Al is Rin and Mel's younger brother. He is introduced as a boy who wants to go to the Capital to show off his prototype inventions. His weapon of choice is his Star Bombs, firecracker bombs which act as a smokescreen. He later becomes an apprentice under Dr. Weissen and separates from Rin and the others. However, he returns in his jet pet fueled with Dr. Weissen's echo devices to save Rin from being attacked by Bazra. Al also combines efforts with Henry to defeat Bazra after he was equipped with the new model of the Symphony Killer.
- Pony Goodlight (ポニー・グッドライト, Ponī Guddoraito)

Pony is a kind court minstrel that used to work at the palace and Rin and Al's first companion on their journey to the Capital. She was the eye of the alternate Henry after see her perform; according to Henry, she was originally thought to be lost during war. She has a great talent for music and is often seen carrying a portable piano around to play songs on. After she quit her job, she got most of her money from winning bets. She also has a great fear of bugs and can appreciates flattery. She is revealed to be none other than Princess Alea Golt who had mysterious disappeared. She later becomes Queen of Golt, with Henry as general.
- Monica Lux (モニカ・ルックス, Monika Rukkusu)

Monica is Allu's younger sister and a rhythmist. It is characteristic of her to wear a pink zipper bunny suit, and fall asleep when she is afraid. Along with Allu, she gave up her dream of entering the Court Orchestra to work as rhythmists to heal their mother's blindness. Apart from drumming and keeping time, she is also a good singer, and can imitate any music perfectly after hearing it just once, so she can greatly amplify the strength and effects of Rin's song from time to time.
- Allu Lux (アル, Aru Rukkusu)

Allu is Monica's oldest sister and a rhythmist. She is the bravest of the sisters and is very protective of her younger sister, although sometimes her harsh attitude can come off as rude. Along with Monica, she gave up her dream of entering the Court Orchestra to work as rhythmists to heal their mother's blindness.
- Henry Leobolt (ヘンリー・レオボルト, Henrī Reoboruto)

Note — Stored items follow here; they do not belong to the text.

import Mathlib.FieldTheory.KrullTopology
import Mathlib.RingTheory.RootsOfUnity.AlgebraicallyClosed
import Mathlib.NumberTheory.Cyclotomic.Gal
import Mathlib.NumberTheory.Cyclotomic.CyclotomicCharacter
import Mathlib.Data.Nat.Factorization.Basic
import Literature.NumberTheory.GaloisRepresentations.GaloisRep
import HarnessLib

/-!
# Surjectivity of the cyclotomic character over a field with irreducible cyclotomic polynomials
(proofs only)

For a field `K` of characteristic `0` over which *every* cyclotomic polynomial `Φₙ` is irreducible
(`K = ℚ`: Mathlib's `Polynomial.cyclotomic.irreducible_rat`) we prove, for the action of the
absolute Galois group `Γ_K = Field.absoluteGaloisGroup K` on the roots of unity of `K̄`:

* `Literature.NumberTheory.GaloisRepresentations.RootOfUnityAction.exists_smul_eq_pow_and_smul_eq_self`: for coprime `A, B ≥ 1` and a unit
  `a mod A` there is `σ ∈ Γ_K` acting on `μ_A(K̄)` by `ζ ↦ ζᵃ` and trivially on `μ_B(K̄)`
  (`Gal(K(μ_{AB})/K) ≃ (ℤ/AB)ˣ`, Mathlib's `IsCyclotomicExtension.autEquivPow`, the Chinese
  remainder theorem, and extension of automorphisms to `K̄`, `AlgEquiv.liftNormal`);
* `Literature.NumberTheory.GaloisRepresentations.RootOfUnityAction.exists_smul_eq_smul_and_smul_eq_self`: for a prime `ℓ` and `τ ∈ Γ_K`
  there is `σ ∈ Γ_K` acting like `τ` on `μ_{ℓ^∞}(K̄)` and trivially on all roots of unity of order
  prime to `ℓ` (the previous item at the levels `ℓʲ · (j!)_{(ℓ')}` and compactness of `Γ_K`), i.e.
  `Gal(K(μ_∞)/K) → ∏_ℓ ℤ_ℓˣ` hits the elements supported at one prime;
* `Literature.NumberTheory.GaloisRepresentations.GaloisRep.cyclotomicCharacter_surjective`: the `p`-adic cyclotomic character
  `χ_p : Γ_K →ₜ* ℤ_pˣ` (`Literature.NumberTheory.GaloisRepresentations.GaloisRep.cyclotomicCharacter`) is surjective, and
  `Literature.NumberTheory.GaloisRepresentations.GaloisRep.exists_continuousMonoidHom_comp_cyclotomicCharacter`: a continuous homomorphism
  on `Γ_K` that is trivial on `ker χ_p` factors continuously through `χ_p` (`χ_p` is a quotient map,
  `Γ_K` being compact).

Also elementary bookkeeping for "`σ` fixes the `m`-th roots of unity of `K̄`"
(`∀ ζ, ζ ^ m = 1 → σ • ζ = ζ`): closedness in the Krull topology, gluing over coprime moduli,
`σ ^ φ(N)` fixes `μ_N`.

These are the Galois-theoretic inputs (besides the Kronecker–Weber theorem) for the uniqueness of
the `ℤ_p`-extension of `ℚ` (`Literature/NumberTheory/EllipticCurves/ZpExtensionKroneckerWeberProofs.lean`).

## References

* [Washington1997] L. C. Washington, *Introduction to Cyclotomic Fields*, 2nd ed. (1997), Ch. 2
  (Thm. 2.5: `Gal(ℚ(ζₙ)/ℚ) ≃ (ℤ/nℤ)ˣ`) and §14 (p. 321: `Gal(ℚ(μ_∞)/ℚ) ≃ ∏_p ℤ_pˣ`).
* [SerreAbelianLadic1968] J.-P. Serre, *Abelian `ℓ`-adic representations and elliptic curves*
  (1968), Ch. I §1.2 (the cyclotomic character).
* Mathlib: `Mathlib/NumberTheory/Cyclotomic/Gal.lean`, `…/CyclotomicCharacter.lean`,
  `Mathlib/FieldTheory/KrullTopology.lean`.
-/

noncomputable section

open Polynomial Field

open scoped IntermediateField

universe u

namespace Literature.NumberTheory.GaloisRepresentations

namespace RootOfUnityAction

variable {K : Type u} [Field K]

/-- For `x, c ∈ K̄` the set `{σ ∈ Γ_K | σ x = c}` is closed in the Krull topology: it is empty or a
left coset of the stabiliser of `x`, an open (hence closed) subgroup
(`stabilizer_isOpen_of_isIntegral`).  Ref: Neukirch, *Algebraic Number Theory*, Ch. IV §1. [folklore] -/
theorem isClosed_setOf_smul_eq (x c : AlgebraicClosure K) :
    IsClosed {σ : absoluteGaloisGroup K | σ • x = c} := by
  by_cases h : ∃ σ₀ : absoluteGaloisGroup K, σ₀ • x = c
  · obtain ⟨σ₀, rfl⟩ := h
    have hstab : IsClosed ((MulAction.stabilizer (absoluteGaloisGroup K) x :
        Subgroup (absoluteGaloisGroup K)) : Set (absoluteGaloisGroup K)) :=
      Subgroup.isClosed_of_isOpen _
        (stabilizer_isOpen_of_isIntegral (K := K) (L := AlgebraicClosure K) x)
    convert hstab.leftCoset σ₀ using 1
    ext σ
    rw [Set.mem_setOf_eq, mem_leftCoset_iff, SetLike.mem_coe, MulAction.mem_stabilizer_iff,
      mul_smul, inv_smul_eq_iff]
  · have he : {σ : absoluteGaloisGroup K | σ • x = c} = (∅ : Set (absoluteGaloisGroup K)) := by
      ext σ
      simp only [Set.mem_setOf_eq, Set.mem_empty_iff_false, iff_false]
      exact fun hσ => h ⟨σ, hσ⟩
    rw [he]
    exact isClosed_empty

/-- For `N : ℕ` and any map `g : K̄ → K̄`, the set of `σ ∈ Γ_K` with `σ ζ = g ζ` for every `N`-th
root of unity `ζ ∈ K̄` is closed (an intersection of sets `isClosed_setOf_smul_eq`).
Ref: Neukirch, *Algebraic Number Theory*, Ch. IV §1. [folklore] -/
theorem isClosed_setOf_forall_smul_eq (N : ℕ) (g : AlgebraicClosure K → AlgebraicClosure K) :
    IsClosed {σ : absoluteGaloisGroup K |
      ∀ ζ : AlgebraicClosure K, ζ ^ N = 1 → σ • ζ = g ζ} := by
  have hset : {σ : absoluteGaloisGroup K | ∀ ζ : AlgebraicClosure K, ζ ^ N = 1 → σ • ζ = g ζ} =
      ⋂ ζ ∈ {ζ : AlgebraicClosure K | ζ ^ N = 1}, {σ : absoluteGaloisGroup K | σ • ζ = g ζ} := by
    ext σ
    simp only [Set.mem_setOf_eq, Set.mem_iInter]
  rw [hset]
  exact isClosed_biInter fun ζ _ => isClosed_setOf_smul_eq ζ (g ζ)

/-- If `σ ∈ Γ_K` fixes the `M`-th roots of unity of `K̄`, so does every power `σ ^ i`. [folklore] -/
theorem pow_smul_eq_self {M : ℕ} (σ : absoluteGaloisGroup K)
    (h : ∀ ζ : AlgebraicClosure K, ζ ^ M = 1 → σ • ζ = ζ) (i : ℕ)
    (ζ : AlgebraicClosure K) (hζ : ζ ^ M = 1) : σ ^ i • ζ = ζ := by
  induction i with
  | zero => rw [pow_zero, one_smul]
  | succ i ih => rw [pow_succ, mul_smul, h ζ hζ, ih]

/-- **Gluing over coprime moduli.**  If `σ ∈ Γ_K` fixes the `A`-th and the `B`-th roots of unity
of `K̄`, `A, B ≥ 1` coprime, then it fixes the `AB`-th roots of unity: every `AB`-th root of
unity is a product `ζ = ζᶠ · ζᵉ` of an `A`-th and a `B`-th root of unity
(`f ≡ 1 (A), f ≡ 0 (B)`, `e ≡ 0 (A), e ≡ 1 (B)`, Chinese remainder theorem).
Ref: Washington, *Introduction to Cyclotomic Fields*, Ch. 2 (`ℚ(ζₙ, ζₘ) = ℚ(ζ_{nm})` for
`(n, m) = 1`). [folklore] -/
theorem smul_eq_self_of_coprime {A B : ℕ} [NeZero A] [NeZero B] (hAB : A.Coprime B)
    (σ : absoluteGaloisGroup K)
    (hA : ∀ ζ : AlgebraicClosure K, ζ ^ A = 1 → σ • ζ = ζ)
    (hB : ∀ ζ : AlgebraicClosure K, ζ ^ B = 1 → σ • ζ = ζ)
    (ζ : AlgebraicClosure K) (hζ : ζ ^ (A * B) = 1) : σ • ζ = ζ := by
  obtain ⟨e, heA, heB⟩ := Nat.chineseRemainder hAB 0 1
  obtain ⟨f, hfA, hfB⟩ := Nat.chineseRemainder hAB 1 0
  -- `ζ ^ f` is an `A`-th root of unity, `ζ ^ e` a `B`-th root of unity
  have hf : (ζ ^ f) ^ A = 1 := by
    obtain ⟨c, hc⟩ := (Nat.modEq_zero_iff_dvd.mp hfB)
    rw [← pow_mul, hc, show B * c * A = A * B * c by ring, pow_mul, hζ, one_pow]
  have he : (ζ ^ e) ^ B = 1 := by
    obtain ⟨c, hc⟩ := (Nat.modEq_zero_iff_dvd.mp heA)
    rw [← pow_mul, hc, show A * c * B = A * B * c by ring, pow_mul, hζ, one_pow]
  -- and `ζ = ζ ^ f * ζ ^ e` since `f + e ≡ 1 (mod AB)`
  have hsum : f + e ≡ 1 [MOD A * B] :=
    (Nat.modEq_and_modEq_iff_modEq_mul hAB).mp ⟨by simpa using hfA.add heA, by simpa using hfB.add heB⟩
  have hζeq : ζ ^ f * ζ ^ e = ζ := by
    rw [← pow_add, pow_eq_pow_mod _ hζ, hsum, ← pow_eq_pow_mod _ hζ, pow_one]
  rw [← hζeq, smul_mul', hA _ hf, hB _ he]

/-- If `σ ∈ Γ_K` fixes the `q^k`-th roots of unity of `K̄` for every prime `q ∣ m` and every `k`,
then it fixes the `m`-th roots of unity (`m ≥ 1`; induction on the factorisation of `m` using
`smul_eq_self_of_coprime`). [folklore] -/
theorem smul_eq_self_of_forall_prime {m : ℕ} (hm : m ≠ 0) (σ : absoluteGaloisGroup K)
    (h : ∀ q : ℕ, q.Prime → q ∣ m →
      ∀ (k : ℕ) (ζ : AlgebraicClosure K), ζ ^ q ^ k = 1 → σ • ζ = ζ)
    (ζ : AlgebraicClosure K) (hζ : ζ ^ m = 1) : σ • ζ = ζ := by
  revert hm h ζ
  refine Nat.recOnPosPrimePosCoprime (fun q n hq hn => ?_) ?_ ?_ (fun a b ha hb hab iha ihb => ?_) m
  · intro _ h ζ hζ
    exact h q hq (dvd_pow_self q hn.ne') n ζ hζ
  · intro h0
    exact absurd rfl h0
  · intro _ _ ζ hζ
    rw [pow_one] at hζ
    rw [hζ]
    exact smul_one σ
  · intro _ h ζ hζ
    haveI : NeZero a := ⟨by omega⟩
    haveI : NeZero b := ⟨by omega⟩
    exact smul_eq_self_of_coprime hab σ
      (iha (by omega) fun q hq hqa => h q hq (hqa.mul_right b))
      (ihb (by omega) fun q hq hqb => h q hq (hqb.mul_left a)) ζ hζ

section CharZero

variable [CharZero K]

/-- Every `σ ∈ Γ_K` acts on the (cyclic, order `N`) group `μ_N(K̄)` through `(ℤ/Nℤ)ˣ`
(Mathlib's `modularCyclotomicCharacter`), a group of order `φ(N)`; hence `σ ^ φ(N)` fixes the
`N`-th roots of unity.  Ref: Washington, *Introduction to Cyclotomic Fields*, Ch. 2, Thm. 2.5. [folklore] -/
theorem pow_totient_smul_eq_self {N : ℕ} [NeZero N] (σ : absoluteGaloisGroup K)
    (ζ : AlgebraicClosure K) (hζ : ζ ^ N = 1) : σ ^ Nat.totient N • ζ = ζ := by
  classical
  rcases eq_or_ne N 1 with rfl | hN1
  · rw [pow_one] at hζ
    rw [hζ]
    exact smul_one _
  have hn := HasEnoughRootsOfUnity.natCard_rootsOfUnity (AlgebraicClosure K) N
  let f : AlgebraicClosure K ≃+* AlgebraicClosure K :=
    MulSemiringAction.toRingAut (absoluteGaloisGroup K) (AlgebraicClosure K) σ
  have hχ : modularCyclotomicCharacter (AlgebraicClosure K) hn (f ^ Nat.totient N) = 1 := by
    rw [map_pow, ← ZMod.card_units_eq_totient N, pow_card_eq_one]
  have hspec := modularCyclotomicCharacter.spec (AlgebraicClosure K) hn (f ^ Nat.totient N)
    (t := (rootsOfUnity.mkOfPowEq ζ hζ : (AlgebraicClosure K)ˣ)) (rootsOfUnity.mkOfPowEq ζ hζ).2
  rw [hχ, Units.val_one, ZMod.val_one'' hN1, pow_one, rootsOfUnity.val_mkOfPowEq_coe] at hspec
  have hf : (f ^ Nat.totient N) ζ = σ ^ Nat.totient N • ζ := by
    rw [← map_pow]
    rfl
  rwa [hf] at hspec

Henry is a handsome, brave and caring knight well known for his noble family heritage and expert swordsmanship. Because he was the only one that looked at Finis as a human instead of a weapon, she fell in love with him and so did he. He is accidentally and unknowingly killed by Finis, who did not know it was him; after Prince Rudo fooled her into executing a traitor. He reincarnated several time during different eras; such as being witness to Finis's being burned at the stake to a bespectacled scientist who is married with a young daughter; meeting Finis in some form; and in some cases, witnessing her destructive and deathly Song of Mortality firsthand, as it was his demise that had caused her to snap and sing the forbidden song of mortality that contained such destructive power.
- Corte (コルテ, Korute)

Corte is Finis's personal maid who is one other person who cared for her as a human. While trying to feed the Prince Rudo poison to let her lady and Henry escape together. However, she is found out and the plan backfiring; she is then and forced to drink the poison. Her final moments was the sight of Finis and Henry. After the world is saved from yet another reset, she became the pregnant Finis's protector once again.
- Mel (メル, Meru)

Mel is Al and Rin's older sister who also acts as a motherly figure to them. She is found by Rin and Al mortally wounded. Rin tries to use her Song of Healing to save her, but comes too late. She wished for Rin to sing at the Capital before ultimately dying from her wounds.
- Bazra Bearmors (バズラ・ベアモルス, Bazura Beamorusu)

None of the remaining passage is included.